Anneliese setzt sich auf die Bettkante und fängt an zu weinen. Nicht so, wie man in der Schule aus Trotz weint, sondern anders – wenn man es nicht erklären kann. Das Kätzchen in ihren Armen erstarrt, drückt sich an ihren Pullover.
Greta sagt nichts. Sie legt ihre Hand auf Klaus’ Arm und drückt zu. Kurz, knapp. Dann steht sie auf und geht in die Küche, um den Wasserkocher anzustellen.
Das Kätzchen bekommt den Namen Kuno. Anneliese wollte Graf, aber Klaus sagt: „Was für ein Graf, der kommt aus ’nem Schuhkarton, der heißt Kuno.“ Und Kuno wird heimisch, als hätte er schon immer hier gelebt. Max geht ihm die erste Woche aus dem Weg, in der zweiten fängt er an, ihn zu dulden, und nach einem Monat schlafen sie auf demselben Sessel. Max, rot und würdevoll, und Kuno, grau mit der abstehenden Pfote, den Kopf an Max’ Seite gedrückt.
Klaus schaut sie abends an und schweigt. Greta fragt einmal:
„Du warst doch dagegen. Was hat sich geändert?“
Er überlegt, kratzt Kuno hinterm Ohr. Der schnurrt und schließt die Augen.

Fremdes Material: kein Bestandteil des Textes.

import Literature.Computability.Complexity.SparseSetsUpwardSeparationProofs
import Literature.Computability.Complexity.NTIMEPadding
import Literature.Computability.Complexity.ExpClosure
import Literature.Computability.Complexity.ExpTimeMaps
import HarnessLib

/-!
# `EXP ≠ NEXP ⟹ P ≠ NP` (Arora–Barak 2009, Thm. 2.22): upward padding in the tree's classes

Literature / complexity toolkit (problem `PneNP`; frame fact of route DelsarteLasserre,
`Summit.PneNP.PneNP.Theses.DelsarteLasserre.NexpSubsetExpOfNpSubsetP`, stmt-PneNP-2131, and the
calibration "`EXP ≠ NEXP` is a hypothesis ABOVE `P ≠ NP`"). Arora–Barak, *Computational Complexity*,
Thm. 2.22: "If `EXP ≠ NEXP` then `P ≠ NP`", proved by padding ("translating upward"). In the tree's
one-constant verifier form of `NTIME` the padding is assembled from proved lemmas:

* `NEXP_subset_EXP_of_NP_subset_P` — for `L ∈ NTIME(2^{nᵏ})`, `padPre k L ∈ NTIME(2ⁿ) ⊆ NE`
  (`padPre_mem_NTIME_two_pow`); under `NP ⊆ P` every tally `NP` language is in `P`, so `NE ⊆ E`
  (Book 1974, Thm. 1 (ii) ⇒ (i), `Book1974.NE_subset_E_of_tally_NP_subset_P`); hence
  `padPre k L ∈ E ⊆ EXP` and `L ≤ₚ padPre k L` (`karpReducible_padPre`) gives `L ∈ EXP`;
* `EXP_eq_NEXP_of_P_eq_NP`, and the printed contrapositive `P_ne_NP_of_EXP_ne_NEXP`.

All proved; no named fact, no definition.

## References

* S. Arora, B. Barak, *Computational Complexity: A Modern Approach*, CUP 2009, §2.6.2, Thm. 2.22
  [AroraBarak2009].
* R. V. Book, *Tally languages and complexity classes*, Information and Control 26 (1974), Thm. 1
  [Book1974].
-/

namespace Literature.Computability.Complexity

open Nondeterministic

/-- **`NP ⊆ P ⟹ NEXP ⊆ EXP`** (upward padding through Book's tally translation).
[cite: AroraBarak2009, §2.6.2 (Thm. 2.22)] [cite: Book1974, Theorem 1 (p. 189)] -/
theorem NEXP_subset_EXP_of_NP_subset_P (h : NP ⊆ Classes.P) : NEXP ⊆ EXP := by
  have hNE : NE ⊆ E := Book1974.NE_subset_E_of_tally_NP_subset_P fun L _ hL => h hL
  intro L hL
  simp only [NEXP, Set.mem_iUnion] at hL
  obtain ⟨k, hk⟩ := hL
  have h₀ : padPre k L ∈ NE := by
    simp only [NE, Set.mem_iUnion]
    exact ⟨1, by simpa only [one_mul] using padPre_mem_NTIME_two_pow hk⟩
  exact mem_EXP_of_karpReducible (karpReducible_padPre k L) (E_subset_EXP (hNE h₀))

/-- **`P = NP ⟹ EXP = NEXP`.** [cite: AroraBarak2009, §2.6.2 (Thm. 2.22)] -/
theorem EXP_eq_NEXP_of_P_eq_NP (h : Classes.P = NP) : EXP = NEXP :=
  Set.Subset.antisymm EXP_subset_NEXP (NEXP_subset_EXP_of_NP_subset_P h.symm.subset)

/-- **Arora–Barak 2009, Thm. 2.22 as printed: "If `EXP ≠ NEXP` then `P ≠ NP`."**
[cite: AroraBarak2009, Thm. 2.22] -/
theorem P_ne_NP_of_EXP_ne_NEXP (h : EXP ≠ NEXP) : Classes.P ≠ NP :=
  fun hc => h (EXP_eq_NEXP_of_P_eq_NP hc)

end Literature.Computability.Complexity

„Anneliese hat geweint. Und ich hab durch die Wand alles gehört. Da hab ich mir gedacht: Ich repariere hier ständig alles Mögliche, aber hier gibt es nichts zu reparieren – einfach hinfahren und holen. Einfacher geht’s nicht. Und ich hab mich gesträubt – wegen was? Wegen Fell?“
Greta lächelt und fügt nichts hinzu.
Ein halbes Jahr später ist Kuno groß, die Pfote bleibt krumm, aber er rast wie ein Wirbelwind durch die Wohnung, schießt Hausschuhe um und springt auf den Schrank. Max folgt ihm nur mit dem Blick.
Und Klaus ertappt sich dabei, dass er abends auf dem Sofa sitzt, auf dem Schoß liegt Max, auf der Schulter schläft Kuno, im Fernseher läuft Fußball – und er hört das Ergebnis nicht, weil er sich nicht traut, sich zu rühren.
Und das ist vielleicht besser als jedes Ergebnis.